● **INSTRUCTIONS FOR THE TASK**:
Exactly as given, restate each record that follows.

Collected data
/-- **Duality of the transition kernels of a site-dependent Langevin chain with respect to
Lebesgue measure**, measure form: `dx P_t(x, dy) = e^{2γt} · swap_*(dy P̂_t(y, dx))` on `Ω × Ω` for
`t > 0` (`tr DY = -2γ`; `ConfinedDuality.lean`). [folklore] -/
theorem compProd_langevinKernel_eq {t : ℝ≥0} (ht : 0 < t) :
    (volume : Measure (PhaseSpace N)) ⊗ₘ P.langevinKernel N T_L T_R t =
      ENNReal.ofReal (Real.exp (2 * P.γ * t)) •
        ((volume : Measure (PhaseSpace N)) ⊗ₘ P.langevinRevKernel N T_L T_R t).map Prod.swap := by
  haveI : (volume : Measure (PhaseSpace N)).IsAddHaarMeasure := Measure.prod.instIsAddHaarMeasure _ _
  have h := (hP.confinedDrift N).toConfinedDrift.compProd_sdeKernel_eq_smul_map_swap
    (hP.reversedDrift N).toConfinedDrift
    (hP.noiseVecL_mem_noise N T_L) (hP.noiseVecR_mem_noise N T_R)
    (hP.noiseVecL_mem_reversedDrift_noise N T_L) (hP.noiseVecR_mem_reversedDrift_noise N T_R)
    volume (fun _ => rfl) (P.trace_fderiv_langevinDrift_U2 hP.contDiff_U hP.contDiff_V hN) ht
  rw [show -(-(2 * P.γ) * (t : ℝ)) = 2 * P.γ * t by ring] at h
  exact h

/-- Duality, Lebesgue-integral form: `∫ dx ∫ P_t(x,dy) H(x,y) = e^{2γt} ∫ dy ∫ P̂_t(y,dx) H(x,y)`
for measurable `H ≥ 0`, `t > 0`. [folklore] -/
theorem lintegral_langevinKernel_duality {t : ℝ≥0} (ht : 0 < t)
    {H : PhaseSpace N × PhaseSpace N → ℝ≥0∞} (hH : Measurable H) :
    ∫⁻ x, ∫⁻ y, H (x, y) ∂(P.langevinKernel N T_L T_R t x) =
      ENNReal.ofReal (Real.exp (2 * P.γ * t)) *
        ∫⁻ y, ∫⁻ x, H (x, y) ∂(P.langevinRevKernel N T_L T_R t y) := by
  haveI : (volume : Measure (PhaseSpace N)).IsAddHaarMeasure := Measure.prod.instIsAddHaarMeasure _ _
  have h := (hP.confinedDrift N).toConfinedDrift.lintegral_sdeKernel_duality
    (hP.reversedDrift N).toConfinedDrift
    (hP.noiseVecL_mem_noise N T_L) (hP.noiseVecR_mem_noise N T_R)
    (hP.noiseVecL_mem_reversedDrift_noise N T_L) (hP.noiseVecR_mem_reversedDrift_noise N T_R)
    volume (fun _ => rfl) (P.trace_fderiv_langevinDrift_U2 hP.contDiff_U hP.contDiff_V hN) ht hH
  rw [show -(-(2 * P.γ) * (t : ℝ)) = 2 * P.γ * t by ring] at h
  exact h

● **WRITTEN SOLUTION**:
/-- **Duality of the transition kernels of a site-dependent Langevin chain with respect to
Lebesgue measure**, measure form: `dx P_t(x, dy) = e^{2γt} · swap_*(dy P̂_t(y, dx))` on `Ω × Ω` for
`t > 0` (`tr DY = -2γ`; `ConfinedDuality.lean`). [folklore] -/
theorem compProd_langevinKernel_eq {t : ℝ≥0} (ht : 0 < t) :
    (volume : Measure (PhaseSpace N)) ⊗ₘ P.langevinKernel N T_L T_R t =
      ENNReal.ofReal (Real.exp (2 * P.γ * t)) •
        ((volume : Measure (PhaseSpace N)) ⊗ₘ P.langevinRevKernel N T_L T_R t).map Prod.swap := by
  haveI : (volume : Measure (PhaseSpace N)).IsAddHaarMeasure := Measure.prod.instIsAddHaarMeasure _ _
  have h := (hP.confinedDrift N).toConfinedDrift.compProd_sdeKernel_eq_smul_map_swap
    (hP.reversedDrift N).toConfinedDrift
    (hP.noiseVecL_mem_noise N T_L) (hP.noiseVecR_mem_noise N T_R)
    (hP.noiseVecL_mem_reversedDrift_noise N T_L) (hP.noiseVecR_mem_reversedDrift_noise N T_R)
    volume (fun _ => rfl) (P.trace_fderiv_langevinDrift_U2 hP.contDiff_U hP.contDiff_V hN) ht
  rw [show -(-(2 * P.γ) * (t : ℝ)) = 2 * P.γ * t by ring] at h
  exact h

/-- Duality, Lebesgue-integral form: `∫ dx ∫ P_t(x,dy) H(x,y) = e^{2γt} ∫ dy ∫ P̂_t(y,dx) H(x,y)`
for measurable `H ≥ 0`, `t > 0`. [folklore] -/
theorem lintegral_langevinKernel_duality {t : ℝ≥0} (ht : 0 < t)
    {H : PhaseSpace N × PhaseSpace N → ℝ≥0∞} (hH : Measurable H) :
    ∫⁻ x, ∫⁻ y, H (x, y) ∂(P.langevinKernel N T_L T_R t x) =
      ENNReal.ofReal (Real.exp (2 * P.γ * t)) *
        ∫⁻ y, ∫⁻ x, H (x, y) ∂(P.langevinRevKernel N T_L T_R t y) := by
  haveI : (volume : Measure (PhaseSpace N)).IsAddHaarMeasure := Measure.prod.instIsAddHaarMeasure _ _
  have h := (hP.confinedDrift N).toConfinedDrift.lintegral_sdeKernel_duality
    (hP.reversedDrift N).toConfinedDrift
    (hP.noiseVecL_mem_noise N T_L) (hP.noiseVecR_mem_noise N T_R)
    (hP.noiseVecL_mem_reversedDrift_noise N T_L) (hP.noiseVecR_mem_reversedDrift_noise N T_R)
    volume (fun _ => rfl) (P.trace_fderiv_langevinDrift_U2 hP.contDiff_U hP.contDiff_V hN) ht hH
  rw [show -(-(2 * P.γ) * (t : ℝ)) = 2 * P.γ * t by ring] at h
  exact h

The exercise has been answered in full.